# Problem
Among the entries below, find the lines with "radius" and copy them.

# Data for analysis
/-- **Uniqueness against a global Clay-class solution (given the forced Cor. 11.4).** A solution
`(v, q)` of the same forced system from the same datum, jointly smooth on `[0, ∞) × ℝ³` with
bounded energy (Fefferman's class (6)–(7)), coincides with the tower on `[0, T)`: at `t = 0` by the
initial condition, and for `0 < t < T` by `tao_unconditional_uniqueness_velocity_forced` on the closed slab
`[0, t]`, where both are classical with finite energy and the rapidly decaying datum is `H¹`
(`ClayUniqueness.memLp_two_of_rapidDecay`). [cite: Tao2011, Cor. 11.4] -/
theorem eq_of_claySolution (hU : tao_unconditional_uniqueness_velocity_forced) (hν : 0 < ν)
    {v : ℝ → EuclideanSpace ℝ (Fin 3) → EuclideanSpace ℝ (Fin 3)}
    {q : ℝ → EuclideanSpace ℝ (Fin 3) → ℝ}
    (hv : IsSmoothOnHalfSpace v) (hq : IsSmoothOnHalfSpace q)
    (hns : IsNavierStokesSolution ν W.f (W.u 0) v q) (hE : HasBoundedEnergy v) :
    ∀ t ∈ Ico 0 W.T, v t = W.u t := by
  intro t ht
  obtain ⟨ht0, htT⟩ := ht
  rcases ht0.eq_or_lt with h00 | ht0'
  · subst h00
    exact hns.initial
  · have hclv : IsClassicalNSSolutionOn (Ici 0) ν W.f v q :=
      (isNavierStokesSolution_and_smooth_iff.1 ⟨hns, hv, hq⟩).1
    have hv' : IsClassicalNSSolutionOn (Icc 0 t) ν W.f v q :=
      hclv.mono (fun s hs => hs.1) (uniqueDiffOn_Icc ht0')
    have hu' : IsClassicalNSSolutionOn (Icc 0 t) ν W.f W.u W.p :=
      W.classical.mono (fun s hs => ⟨hs.1, lt_of_le_of_lt hs.2 htT⟩) (uniqueDiffOn_Icc ht0')
    have hC1 : ContDiff ℝ 1 (W.u 0) := W.contDiff_datum.of_le (by norm_cast)
    obtain ⟨hL2, hH1⟩ := Theorems.ClayUniqueness.memLp_two_of_rapidDecay W.datum_decay hC1
    have hEv : ∃ C : ℝ≥0∞, C < ⊤ ∧ ∀ s ∈ Icc 0 t, ∫⁻ x, ‖v s x‖ₑ ^ 2 ≤ C := by
      obtain ⟨C, hC, hb⟩ := hE
      exact ⟨C, hC, fun s hs => hb s hs.1⟩
    have hEu : ∃ C : ℝ≥0∞, C < ⊤ ∧ ∀ s ∈ Icc 0 t, ∫⁻ x, ‖W.u s x‖ₑ ^ 2 ≤ C := W.energy t htT
    exact hU ν t hν ht0' (W.u 0) hL2 hH1 W.f W.force_smooth W.force_decay v W.u q W.p hv' hu'
      hns.initial rfl hEv hEu t ⟨ht0, le_rfl⟩

/-- **The floors forbid continuity up to `T` on the tower's ball.** No field `v` that agrees with
the tower on `[0, T)` is (jointly) continuous on the compact box `[0, T] × B̄(0, radius)`: it would
be bounded there, whereas the velocity floors `c₁ N_k^{β-1} → ∞` are attained at the points
`(τ k, x_k)` of the box. (Pure bookkeeping: compactness + divergence of the rates.) [folklore] -/
theorem false_of_continuousOn_box
    {v : ℝ → EuclideanSpace ℝ (Fin 3) → EuclideanSpace ℝ (Fin 3)}
    (hcont : ContinuousOn (uncurry v)
      (Icc (0 : ℝ) W.T ×ˢ Metric.closedBall (0 : EuclideanSpace ℝ (Fin 3)) W.radius))
    (heq : ∀ t ∈ Ico 0 W.T, v t = W.u t) : False := by
  set K : Set (ℝ × EuclideanSpace ℝ (Fin 3)) :=
    Icc (0 : ℝ) W.T ×ˢ Metric.closedBall (0 : EuclideanSpace ℝ (Fin 3)) W.radius with hKdef
  have hK : IsCompact K := isCompact_Icc.prod (isCompact_closedBall _ _)
  obtain ⟨M, hM⟩ := hK.exists_bound_of_continuousOn hcont
  -- the floors diverge: pick `k` with `c₁ Y_k > M`
  have hc₁ : 0 < W.c₁ := W.c₁_pos
  have hev : ∀ᶠ k in atTop, M / W.c₁ + 1 ≤ R.Y k :=
    R.tendsto_Y_atTop.eventually (eventually_ge_atTop (M / W.c₁ + 1))
  obtain ⟨k, hk⟩ := hev.exists
  obtain ⟨x, hxR, hfloor⟩ := W.floor k
  have hxK : x ∈ Metric.closedBall (0 : EuclideanSpace ℝ (Fin 3)) W.radius := by
    rw [Metric.mem_closedBall, dist_zero_right]
    exact hxR
  have hmem : (W.τ k, x) ∈ K := mk_mem_prod ⟨(W.τ_mem k).1, (W.τ_mem k).2.le⟩ hxK
  have hbound := hM _ hmem
  have hvk : v (W.τ k) = W.u (W.τ k) := heq _ (W.τ_mem k)
  simp only [Function.uncurry_apply_pair, hvk] at hbound
  have h3 : M / W.c₁ < R.Y k := by linarith
  have h4 : M < R.Y k * W.c₁ := (div_lt_iff₀ hc₁).1 h3
  have h5 : M < W.c₁ * R.Y k := by rwa [mul_comm] at h4
  linarith

/-- **A realisation is a maximal smooth solution with lifespan `T` (the forced twin of the
cell's `X5a` shape, `Literature.Analysis.FluidPDE.IsMaximalSmoothSolution`)** — independently of
any uniqueness theorem: a classical extension to `[0, T')`, `T' > T`, agreeing with `u` on `[0, T)`
is jointly smooth, hence continuous on the box `[0, T] × B̄(0, radius) ⊆ [0, T') × ℝ³`, which the
floors forbid (`false_of_continuousOn_box`). So the interface encodes a genuine finite-time loss
of smoothness at `T` (Beale–Kato–Majda vocabulary). [cite: BealeKatoMajda1984, §1] -/
theorem isMaximalSmoothSolution : IsMaximalSmoothSolution ν W.f W.u W.p W.T := by
  refine ⟨W.classical, ?_⟩
  rintro ⟨T', hT', u', p', hcl', heq⟩
  refine W.false_of_continuousOn_box (v := u') ?_ heq
  have hsub : Icc (0 : ℝ) W.T ×ˢ Metric.closedBall (0 : EuclideanSpace ℝ (Fin 3)) W.radius ⊆
      Ico (0 : ℝ) T' ×ˢ (univ : Set (EuclideanSpace ℝ (Fin 3))) :=
    prod_mono (fun s hs => ⟨hs.1, lt_of_le_of_lt hs.2 hT'⟩) (subset_univ _)
  exact (ContDiffOn.continuousOn hcl'.smooth_velocity).mono hsub

/-- **No global Clay-class solution shares the tower's datum and force (given the forced
Cor. 11.4).** Such a solution would coincide with the tower on `[0, T)`
(`eq_of_claySolution`), yet it is continuous on the compact box `[0, T] × B̄(0, radius)`, which the
floors forbid (`false_of_continuousOn_box`). [cite: FeffermanClay2006, (C)] -/
theorem not_exists_claySolution (hU : tao_unconditional_uniqueness_velocity_forced) (hν : 0 < ν) :
    ¬ ∃ (v : ℝ → EuclideanSpace ℝ (Fin 3) → EuclideanSpace ℝ (Fin 3))
        (q : ℝ → EuclideanSpace ℝ (Fin 3) → ℝ),
        IsSmoothOnHalfSpace v ∧ IsSmoothOnHalfSpace q ∧
          IsNavierStokesSolution ν W.f (W.u 0) v q ∧ HasBoundedEnergy v := by
  rintro ⟨v, q, hv, hq, hns, hE⟩
  have heq : ∀ t ∈ Ico 0 W.T, v t = W.u t := W.eq_of_claySolution hU hν hv hq hns hE
  refine W.false_of_continuousOn_box (v := v) ?_ heq
  have hsub : Icc (0 : ℝ) W.T ×ˢ Metric.closedBall (0 : EuclideanSpace ℝ (Fin 3)) W.radius ⊆
      Ici (0 : ℝ) ×ˢ (univ : Set (EuclideanSpace ℝ (Fin 3))) :=
    prod_mono (fun s hs => hs.1) (subset_univ _)
  exact (ContDiffOn.continuousOn hv).mono hsub

end Realisation

/-- **THE E-C BRIDGE.** If Tao's unconditional uniqueness holds with its printed force slot
(`tao_unconditional_uniqueness_velocity_forced`, Cor. 11.4 of Anal. PDE 6 (2013)) and Palasek's Step 2 is
realised for the rates `R` at every viscosity (`PalasekStep2 R`), then Fefferman's breakdown
statement (C) `NavierStokesBreakdownR3` holds: at each `ν > 0` take `u₀ := u 0` and the tower's own
force `f`; both are of Clay class by the interface, and no smooth bounded-energy solution exists by
`Realisation.not_exists_claySolution`. Conditional on BOTH hypotheses; neither is asserted.
[cite: FeffermanClay2006, (C)] [cite: Palasek2026ElementaryModel, §4] [cite: Tao2011, Cor. 11.4] -/
theorem navierStokesBreakdownR3_of_step2 (R : TowerRates) (hU : tao_unconditional_uniqueness_velocity_forced)
    (h : PalasekStep2 R) :
    Summit.NavierStokesRegularity.NavierStokesRegularity.NavierStokesBreakdownR3 := by
  intro ν hν
  obtain ⟨W⟩ := h ν hν
  exact ⟨W.u 0, W.f, W.contDiff_datum, W.divFree_datum, W.datum_decay, W.force_smooth,
    W.force_decay, W.not_exists_claySolution hU hν⟩

/-- The summit-side conjecture leaf (C) and the Literature vocabulary copy
`Literature.Analysis.FluidPDE.NavierStokesBreakdownR3` (NSWave0.lean, ns.S03) are the same
statement, verbatim. [cite: FeffermanClay2006, (C)] -/
theorem navierStokesBreakdownR3_iff_literature :
    Summit.NavierStokesRegularity.NavierStokesRegularity.NavierStokesBreakdownR3 ↔
      Literature.Analysis.FluidPDE.NavierStokesBreakdownR3 :=
  Iff.rfl

/-- **THE E-C BRIDGE, Literature spelling of (C).** [cite: FeffermanClay2006, (C)] -/
theorem literature_navierStokesBreakdownR3_of_step2 (R : TowerRates)
    (hU : tao_unconditional_uniqueness_velocity_forced) (h : PalasekStep2 R) :
    Literature.Analysis.FluidPDE.NavierStokesBreakdownR3 :=
  navierStokesBreakdownR3_iff_literature.1 (navierStokesBreakdownR3_of_step2 R hU h)

end Summit.NavierStokesRegularity.FluidComputer.PalasekTowerClayBridge

end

# Exercise solution
the tower on `[0, T)` is (jointly) continuous on the compact box `[0, T] × B̄(0, radius)`: it would
      (Icc (0 : ℝ) W.T ×ˢ Metric.closedBall (0 : EuclideanSpace ℝ (Fin 3)) W.radius))
    Icc (0 : ℝ) W.T ×ˢ Metric.closedBall (0 : EuclideanSpace ℝ (Fin 3)) W.radius with hKdef
  have hxK : x ∈ Metric.closedBall (0 : EuclideanSpace ℝ (Fin 3)) W.radius := by
is jointly smooth, hence continuous on the box `[0, T] × B̄(0, radius) ⊆ [0, T') × ℝ³`, which the
  have hsub : Icc (0 : ℝ) W.T ×ˢ Metric.closedBall (0 : EuclideanSpace ℝ (Fin 3)) W.radius ⊆
(`eq_of_claySolution`), yet it is continuous on the compact box `[0, T] × B̄(0, radius)`, which the
  have hsub : Icc (0 : ℝ) W.T ×ˢ Metric.closedBall (0 : EuclideanSpace ℝ (Fin 3)) W.radius ⊆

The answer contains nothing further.